Try adding more than one sample, incrementing the Epoch appropriately each time. If you have a sample out of range (may require more than one) you could get something like:

$ rrdtool updatev somefile.rrd --template smart_10 Epoch:999
return_value = 0
[1437837300]RRA[AVERAGE][1]DS[smart_10] = NaN
[1437837300]RRA[AVERAGE][1]DS[smart_10] = NaN
[1437837300]RRA[MIN][1]DS[smart_10] = NaN
[1437837300]RRA[MIN][1]DS[smart_10] = NaN
[1437837300]RRA[MAX][1]DS[smart_10] = NaN
[1437837300]RRA[MAX][1]DS[smart_10] = NaN
[1437837300]RRA[LAST][1]DS[smart_10] = NaN
[1437837300]RRA[LAST][1]DS[smart_10] = NaN

Graphs

Once you have valid data in your RRD file, and remember it may take more than one and there are problems with graphs then you can go and find the individual graph that is giving problems and click on "*Turn Off Graph Debug Mode" which will then print a load of additional data on the command being used to generate the graph and any errors it encounters:

Cacti Graph Debug Mode

Graph But No Data Shown

With Indexed sources a problem I've seen is that the graphs get out of sync with the device (eg. a NIC was added, or devices where detected in different order due to a reboot). In this case clicking the Green Rings with the Data Query (see above) should do the trick.
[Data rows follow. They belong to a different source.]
import Summits.QuantumAdvantage.QuantumAdvantage.Theorems.CubicForrelationNearExactIsExactTwelvePartnerR2Blocks
import Summits.QuantumAdvantage.QuantumAdvantage.Theorems.CubicForrelationNearExactIsExactTwelvePartnerR4Blocks
import Summits.QuantumAdvantage.QuantumAdvantage.Theorems.CubicForrelationNearExactIsExactTwelvePartnerLeaves
import Summits.QuantumAdvantage.QuantumAdvantage.Theorems.CubicForrelationNearExactIsExactTwelvePartnerTrace

/-!
# Crux `CubicForrelation.NearExactIsExact` (stmt-QuantumAdvantage-14043) — n = 12, E1280-even, R2 leaf s₀ω₈ ASSEMBLED
  (E1280-HANDPROOFS.md §1.3): frame data + light structure + pairing partner ⇒ contradiction (parity of the number of hyperbolic pairs)

Certificate seat `b2b-cforr-cert` (gen 39).  HONEST FRAMING: kernel-checked (standard axioms) end-to-end version of the leaf s₀ω₈ in the
coefficient-tensor language.  The descendant is `t̄ = s₀ ∧ ω`, `ω = Σ_{q<4} s_{lo q} ∧ s_{hi q}` (four hyperbolic pairs covering the eight
coordinates other than `s₀ = z0`): hypotheses `hT` (the slice at `s₀`), `hlo`/`hhi` (the slices at `s_{lo q}`, `s_{hi q}`), `hcover`, the
order facts, and the LIGHT STRUCTURE `G = ε·ι_{s₀}t̄ + s₀∧g`, `Γ = ε′·ι_{s₀}t̄ + s₀∧γ`.  Derivation: (E2) ⇒ `A_{s₀,·} = B_{s₀,·} = 0` and
`⟨A,ω⟩ = ⟨B,ω⟩ = 0`; (E3) at `(s₀,s₀)` ⇒ `⟨K,ω⟩ = 1` (`K = ι_{s₀}c_S`); (E3) at `(s_{lo q}, s_{lo q})` ⇒ `εA + ε′B + K = 1` on each pair;
summing over the FOUR pairs gives `⟨K,ω⟩ = 4 = 0`.  Contradiction (`tpl_R2_w8_core` is this computation in matrix form; here it is inlined).
NOT summit progress.
-/

set_option linter.dupNamespace false -- D-0017: single-problem summit ⇒ `QuantumAdvantage.QuantumAdvantage` by design

namespace Summit.QuantumAdvantage.QuantumAdvantage.Theorems.CubicForrelation.NearExactIsExact

open Finset Matrix

/-- Pairing against a sum of four basis wedges. [this work] -/
theorem tpa_pair_four_wedges {n : ℕ} (X : Fin n → Fin n → ZMod 2) (lo hi : Fin 4 → Fin n) (hlt : ∀ q, lo q < hi q) :
    (∑ s, ∑ t, (if s < t then X s t * (∑ q, (if (s = lo q ∧ t = hi q) ∨ (s = hi q ∧ t = lo q) then (1 : ZMod 2) else 0)) else 0)) =
      ∑ q, X (lo q) (hi q) := by
  have hterm : ∀ s t, (if s < t then X s t * (∑ q, (if (s = lo q ∧ t = hi q) ∨ (s = hi q ∧ t = lo q) then (1 : ZMod 2) else 0)) else 0) =
      ∑ q, (if s < t then X s t * (if (s = lo q ∧ t = hi q) ∨ (s = hi q ∧ t = lo q) then 1 else 0) else 0) := by
    intro s t
    by_cases h : s < t
    · simp only [h, if_true, Finset.mul_sum]
    · simp only [h, if_false, Finset.sum_const_zero]
  rw [Finset.sum_congr rfl fun s _ => Finset.sum_congr rfl fun t _ => hterm s t]
  rw [Finset.sum_congr rfl fun s _ => Finset.sum_comm, Finset.sum_comm]
  exact Finset.sum_congr rfl fun q _ => tpc4_pair_basis_wedge X (lo q) (hi q) (hlt q)

/-- **R2 leaf s₀ω₈, assembled.** [this work] -/
theorem tpa_R2_w8 (c d : Fin (3 + 9) → Fin (3 + 9) → Fin (3 + 9) → ZMod 2)
    (hcs : ∀ p j k, c p k j = c p j k) (hcc : ∀ p j k, c j p k = c p j k) (hcd : ∀ p j, c p j j = 0)
    (hds : ∀ φ j k, d φ k j = d φ j k) (hdc : ∀ φ j k, d j φ k = d φ j k) (hdd : ∀ φ j, d φ j j = 0)
    (hpair : ∀ p φ, (∑ j, ∑ k, (if j < k then c p j k * d φ j k else 0)) = if p = φ then 1 else 0)
    (hF1 : ∀ j k, d (Fin.castAdd 9 0) j k =
      if (j = Fin.castAdd 9 1 ∧ k = Fin.castAdd 9 2) ∨ (j = Fin.castAdd 9 2 ∧ k = Fin.castAdd 9 1) then 1 else 0)
    (z0 : Fin 9) (lo hi : Fin 4 → Fin 9) (hzlo : ∀ q, z0 < lo q) (hzhi : ∀ q, z0 < hi q) (hlohi : ∀ q, lo q < hi q)
    (hlolo : ∀ q q', lo q = lo q' → q = q') (hlohi' : ∀ q q', lo q ≠ hi q')
    (hcover : ∀ x : Fin 9, x = z0 ∨ ∃ q, x = lo q ∨ x = hi q)
    (hT : ∀ s u : Fin 9, d (Fin.natAdd 3 z0) (Fin.natAdd 3 s) (Fin.natAdd 3 u) =
      ∑ q, (if (s = lo q ∧ u = hi q) ∨ (s = hi q ∧ u = lo q) then (1 : ZMod 2) else 0))
    (hlo : ∀ q (s u : Fin 9), d (Fin.natAdd 3 (lo q)) (Fin.natAdd 3 s) (Fin.natAdd 3 u) =
      if (s = z0 ∧ u = hi q) ∨ (s = hi q ∧ u = z0) then 1 else 0)
    (hhi : ∀ q (s u : Fin 9), d (Fin.natAdd 3 (hi q)) (Fin.natAdd 3 s) (Fin.natAdd 3 u) =
      if (s = z0 ∧ u = lo q) ∨ (s = lo q ∧ u = z0) then 1 else 0)
    (ε ε' : ZMod 2) (g γ : Fin 9 → ZMod 2)
    (hG : ∀ s t : Fin 9, d (Fin.castAdd 9 1) (Fin.natAdd 3 s) (Fin.natAdd 3 t) =
      ε * d (Fin.natAdd 3 z0) (Fin.natAdd 3 s) (Fin.natAdd 3 t) + (if s = z0 then g t else 0) + (if t = z0 then g s else 0))
    (hΓ : ∀ s t : Fin 9, d (Fin.castAdd 9 2) (Fin.natAdd 3 s) (Fin.natAdd 3 t) =
      ε' * d (Fin.natAdd 3 z0) (Fin.natAdd 3 s) (Fin.natAdd 3 t) + (if s = z0 then γ t else 0) + (if t = z0 then γ s else 0)) :
    False := by
  set A : Fin 9 → Fin 9 → ZMod 2 := fun s t => c (Fin.castAdd 9 1) (Fin.natAdd 3 s) (Fin.natAdd 3 t) with hA
  set B : Fin 9 → Fin 9 → ZMod 2 := fun s t => c (Fin.castAdd 9 2) (Fin.natAdd 3 s) (Fin.natAdd 3 t) with hB
  set K : Fin 9 → Fin 9 → ZMod 2 := fun s t => c (Fin.natAdd 3 z0) (Fin.natAdd 3 s) (Fin.natAdd 3 t) with hK
  have hAs : ∀ s t, A t s = A s t := fun s t => hcs _ _ _
  have hBs : ∀ s t, B t s = B s t := fun s t => hcs _ _ _
  have hE2A := fun f => (tpb_E2 c d hcs hcc hcd hds hdc hdd hpair hF1 f).1
  have hE2B := fun f => (tpb_E2 c d hcs hcc hcd hds hdc hdd hpair hF1 f).2
  have hE3 := tpb_E3 c d hcs hcc hds hdc hdd hpair hF1
  -- (E2) at the slices `lo q`, `hi q`: `A(z0, ·) = 0`, `B(z0, ·) = 0`
  have hAz : ∀ x, A z0 x = 0 := by
    intro x
    rcases hcover x with rfl | ⟨q, rfl | rfl⟩
    · exact hcd _ _
    · have h := hE2A (hi q); simp only [hhi] at h; rwa [tpc4_pair_basis_wedge _ _ _ (hzlo q)] at h
    · have h := hE2A (lo q); simp only [hlo] at h; rwa [tpc4_pair_basis_wedge _ _ _ (hzhi q)] at h
  have hBz : ∀ x, B z0 x = 0 := by
    intro x
    rcases hcover x with rfl | ⟨q, rfl | rfl⟩
    · exact hcd _ _
    · have h := hE2B (hi q); simp only [hhi] at h; rwa [tpc4_pair_basis_wedge _ _ _ (hzlo q)] at h
    · have h := hE2B (lo q); simp only [hlo] at h; rwa [tpc4_pair_basis_wedge _ _ _ (hzhi q)] at h
  -- (E2) at the slice `z0`: `Σ_q A(lo q, hi q) = 0`, same for `B`
  have hAω : (∑ q, A (lo q) (hi q)) = 0 := by
    have h := hE2A z0; simp only [hT] at h; rwa [tpa_pair_four_wedges _ lo hi hlohi] at h
  have hBω : (∑ q, B (lo q) (hi q)) = 0 := by
    have h := hE2B z0; simp only [hT] at h; rwa [tpa_pair_four_wedges _ lo hi hlohi] at h
  -- the slice at z0, row `lo q`: `T(lo q, s) = [s = hi q]`; row z0: 0
  have hTlo : ∀ q s, d (Fin.natAdd 3 z0) (Fin.natAdd 3 (lo q)) (Fin.natAdd 3 s) = if s = hi q then 1 else 0 := by
    intro q s
    rw [hT, Finset.sum_eq_single q]
    · by_cases hs : s = hi q
      · rw [if_pos hs, if_pos (Or.inl ⟨rfl, hs⟩)]
      · rw [if_neg hs, if_neg]
        rintro (⟨-, h⟩ | ⟨h, -⟩)
        · exact hs h
        · exact hlohi' q q h
    · intro q' _ hq'
      rw [if_neg]
      rintro (⟨h, -⟩ | ⟨h, -⟩)
      · exact hq' (hlolo q q' h).symm
      · exact hlohi' q q' h
    · intro h0; exact absurd (Finset.mem_univ _) h0
  have hTz : ∀ s, d (Fin.natAdd 3 z0) (Fin.natAdd 3 z0) (Fin.natAdd 3 s) = 0 :=
    fun s => (tpb_diag12 d hds hdc hdd _ _).1
  have hloz : ∀ q, lo q ≠ z0 := fun q h => lt_irrefl _ (h ▸ hzlo q)
  -- (E3) at (z0, z0): `⟨K, ω⟩ = Σ_q K(lo q, hi q) = 1`
  have hK1 : (∑ q, K (lo q) (hi q)) = 1 := by
    have h := hE3 z0 z0
    rw [if_pos rfl] at h
    have h1 : (∑ s, (d (Fin.castAdd 9 1) (Fin.natAdd 3 z0) (Fin.natAdd 3 s) * c (Fin.castAdd 9 1) (Fin.natAdd 3 s) (Fin.natAdd 3 z0) +
        d (Fin.castAdd 9 2) (Fin.natAdd 3 z0) (Fin.natAdd 3 s) * c (Fin.castAdd 9 2) (Fin.natAdd 3 s) (Fin.natAdd 3 z0))) = 0 :=
      Finset.sum_eq_zero fun s _ => by
        rw [show c (Fin.castAdd 9 1) (Fin.natAdd 3 s) (Fin.natAdd 3 z0) = A z0 s from hAs z0 s, hAz,
          show c (Fin.castAdd 9 2) (Fin.natAdd 3 s) (Fin.natAdd 3 z0) = B z0 s from hBs z0 s, hBz, mul_zero, mul_zero, add_zero]
    rw [h1, zero_add] at h
    simp only [hT] at h
    rwa [tpa_pair_four_wedges _ lo hi hlohi] at h
  -- (E3) at (lo q, lo q): `ε A(lo q, hi q) + ε′ B(lo q, hi q) + K(lo q, hi q) = 1`
  have hdiag : ∀ q, ε * A (lo q) (hi q) + ε' * B (lo q) (hi q) + K (lo q) (hi q) = 1 := by
    intro q
    have h := hE3 (lo q) (lo q)
    rw [if_pos rfl] at h
    have hτ : (∑ s, ∑ t, (if s < t then c (Fin.natAdd 3 (lo q)) (Fin.natAdd 3 s) (Fin.natAdd 3 t) *
        d (Fin.natAdd 3 (lo q)) (Fin.natAdd 3 s) (Fin.natAdd 3 t) else 0)) = K (lo q) (hi q) := by
      simp only [hlo]
      rw [tpc4_pair_basis_wedge _ _ _ (hzhi q)]
      show c (Fin.natAdd 3 (lo q)) (Fin.natAdd 3 z0) (Fin.natAdd 3 (hi q)) = c (Fin.natAdd 3 z0) (Fin.natAdd 3 (lo q)) (Fin.natAdd 3 (hi q))
      rw [hcc]
    have hmain : (∑ s, (d (Fin.castAdd 9 1) (Fin.natAdd 3 (lo q)) (Fin.natAdd 3 s) * c (Fin.castAdd 9 1) (Fin.natAdd 3 s) (Fin.natAdd 3 (lo q)) +
        d (Fin.castAdd 9 2) (Fin.natAdd 3 (lo q)) (Fin.natAdd 3 s) * c (Fin.castAdd 9 2) (Fin.natAdd 3 s) (Fin.natAdd 3 (lo q)))) =
        ε * A (lo q) (hi q) + ε' * B (lo q) (hi q) := by
      have hterm : ∀ s, d (Fin.castAdd 9 1) (Fin.natAdd 3 (lo q)) (Fin.natAdd 3 s) * c (Fin.castAdd 9 1) (Fin.natAdd 3 s) (Fin.natAdd 3 (lo q)) +
          d (Fin.castAdd 9 2) (Fin.natAdd 3 (lo q)) (Fin.natAdd 3 s) * c (Fin.castAdd 9 2) (Fin.natAdd 3 s) (Fin.natAdd 3 (lo q)) =
          if s = hi q then ε * A (lo q) (hi q) + ε' * B (lo q) (hi q) else 0 := by
        intro s
        rw [hG, hΓ, hTlo q s]
        rw [if_neg (hloz q), if_neg (hloz q)]
        by_cases hs : s = hi q
        · have hsz : s ≠ z0 := fun h' => lt_irrefl _ (h' ▸ hs ▸ hzhi q)
          rw [if_pos hs, if_pos hs, if_neg hsz, if_neg hsz, hs,
            show c (Fin.castAdd 9 1) (Fin.natAdd 3 (hi q)) (Fin.natAdd 3 (lo q)) = A (lo q) (hi q) from hAs _ _,
            show c (Fin.castAdd 9 2) (Fin.natAdd 3 (hi q)) (Fin.natAdd 3 (lo q)) = B (lo q) (hi q) from hBs _ _]
          ring
        · rw [if_neg hs, if_neg hs]
          by_cases hsz : s = z0
          · rw [if_pos hsz, if_pos hsz, hsz,
              show c (Fin.castAdd 9 1) (Fin.natAdd 3 z0) (Fin.natAdd 3 (lo q)) = A z0 (lo q) from rfl, hAz,
              show c (Fin.castAdd 9 2) (Fin.natAdd 3 z0) (Fin.natAdd 3 (lo q)) = B z0 (lo q) from rfl, hBz]
            ring
          · rw [if_neg hsz, if_neg hsz]; ring
      rw [Finset.sum_congr rfl fun s _ => hterm s, Finset.sum_ite_eq' Finset.univ (hi q), if_pos (Finset.mem_univ _)]
    rw [hmain, hτ] at h
    exact h
  -- sum over the four pairs
  have hsum : (∑ q : Fin 4, (ε * A (lo q) (hi q) + ε' * B (lo q) (hi q) + K (lo q) (hi q))) = ∑ q : Fin 4, (1 : ZMod 2) :=
    Finset.sum_congr rfl fun q _ => hdiag q
  rw [Finset.sum_add_distrib, Finset.sum_add_distrib, ← Finset.mul_sum, ← Finset.mul_sum, hAω, hBω, hK1] at hsum
  revert hsum
  simp only [mul_zero, zero_add, Finset.sum_const, Finset.card_univ, Fintype.card_fin]
  decide

/-- **R2 leaf `t̄ = 0`, assembled** (E1280-HANDPROOFS §1.0; the matrix core is p384191 `tpc_descendant_zero_obstruction`): with no
descendant the `τ` term of (E3) vanishes and `G A + Γ B = 1₉` for alternating `9 × 9` matrices — impossible by traces. [this work] -/
theorem tpa_R2_zero (c d : Fin (3 + 9) → Fin (3 + 9) → Fin (3 + 9) → ZMod 2)
    (hcs : ∀ p j k, c p k j = c p j k) (hcc : ∀ p j k, c j p k = c p j k)
    (hds : ∀ φ j k, d φ k j = d φ j k) (hdc : ∀ φ j k, d j φ k = d φ j k) (hdd : ∀ φ j, d φ j j = 0)
    (hpair : ∀ p φ, (∑ j, ∑ k, (if j < k then c p j k * d φ j k else 0)) = if p = φ then 1 else 0)
    (hF1 : ∀ j k, d (Fin.castAdd 9 0) j k =
      if (j = Fin.castAdd 9 1 ∧ k = Fin.castAdd 9 2) ∨ (j = Fin.castAdd 9 2 ∧ k = Fin.castAdd 9 1) then 1 else 0)
    (htb : ∀ f s t : Fin 9, d (Fin.natAdd 3 f) (Fin.natAdd 3 s) (Fin.natAdd 3 t) = 0) : False := by
  have hE3 := tpb_E3 c d hcs hcc hds hdc hdd hpair hF1
  refine tpc_descendant_zero_obstruction
    (Matrix.of fun f s : Fin 9 => d (Fin.castAdd 9 1) (Fin.natAdd 3 f) (Fin.natAdd 3 s))
    (Matrix.of fun s x : Fin 9 => c (Fin.castAdd 9 1) (Fin.natAdd 3 s) (Fin.natAdd 3 x))
    (Matrix.of fun f s : Fin 9 => d (Fin.castAdd 9 2) (Fin.natAdd 3 f) (Fin.natAdd 3 s))
    (Matrix.of fun s x : Fin 9 => c (Fin.castAdd 9 2) (Fin.natAdd 3 s) (Fin.natAdd 3 x))
    (fun i => hdd _ _) (by ext i j; exact hds _ _ _) (by ext i j; exact hcs _ _ _)
    (fun i => hdd _ _) (by ext i j; exact hds _ _ _) (by ext i j; exact hcs _ _ _) ?_
  ext f x
  have h := hE3 f x
  have hτ : (∑ s, ∑ t, (if s < t then c (Fin.natAdd 3 x) (Fin.natAdd 3 s) (Fin.natAdd 3 t) *
      d (Fin.natAdd 3 f) (Fin.natAdd 3 s) (Fin.natAdd 3 t) else 0)) = 0 :=
    Finset.sum_eq_zero fun s _ => Finset.sum_eq_zero fun t _ => by rw [htb, mul_zero, ite_self]
  rw [hτ, add_zero] at h
  rw [Matrix.add_apply, Matrix.mul_apply, Matrix.mul_apply, Matrix.one_apply, ← h, ← Finset.sum_add_distrib]
  rfl

end Summit.QuantumAdvantage.QuantumAdvantage.Theorems.CubicForrelation.NearExactIsExact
Another check to make on Data Queries is that all the Data Sources are correctly associated. This can be found in Console->Data Queries->select query (at this stage check for "Successfully located XML file" in Green)->each template:

Cacti Data Query Association

One thing to check is that the checkbox on the right is checked.

Changing Data Source Settings

A common problem I see with Cacti is that when a problem is found, changes are made to correct this but nothing appears to happen. This is often down to the fact that Cacti (at least the versions I've seen) does not change already-existing RRD files. The RRD files are created on the first polling cycle from the settings in the Data Source, but after that there are no changes made to the RRD configuration.

I've seen plugins for manipulating RRD files, but in many cases the most practical things to do would be to use "rrdtool tune" to manually change RRD file settings where possible, or in cases where the Data Source has never worked then simply deleting the RRD file and letting Cacti recreate it with the correct settings on the next polling cycle is probably the most practical thing to do.

Other Stuff

One thing that I've noticed is that some errors are due to timeouts (eg. SNMP) which can result in part of the Data Sources for a device not updating and other updating, while a small group may be intermittent. In this case you will need to tune the timeouts and number of poller threads to avoid this.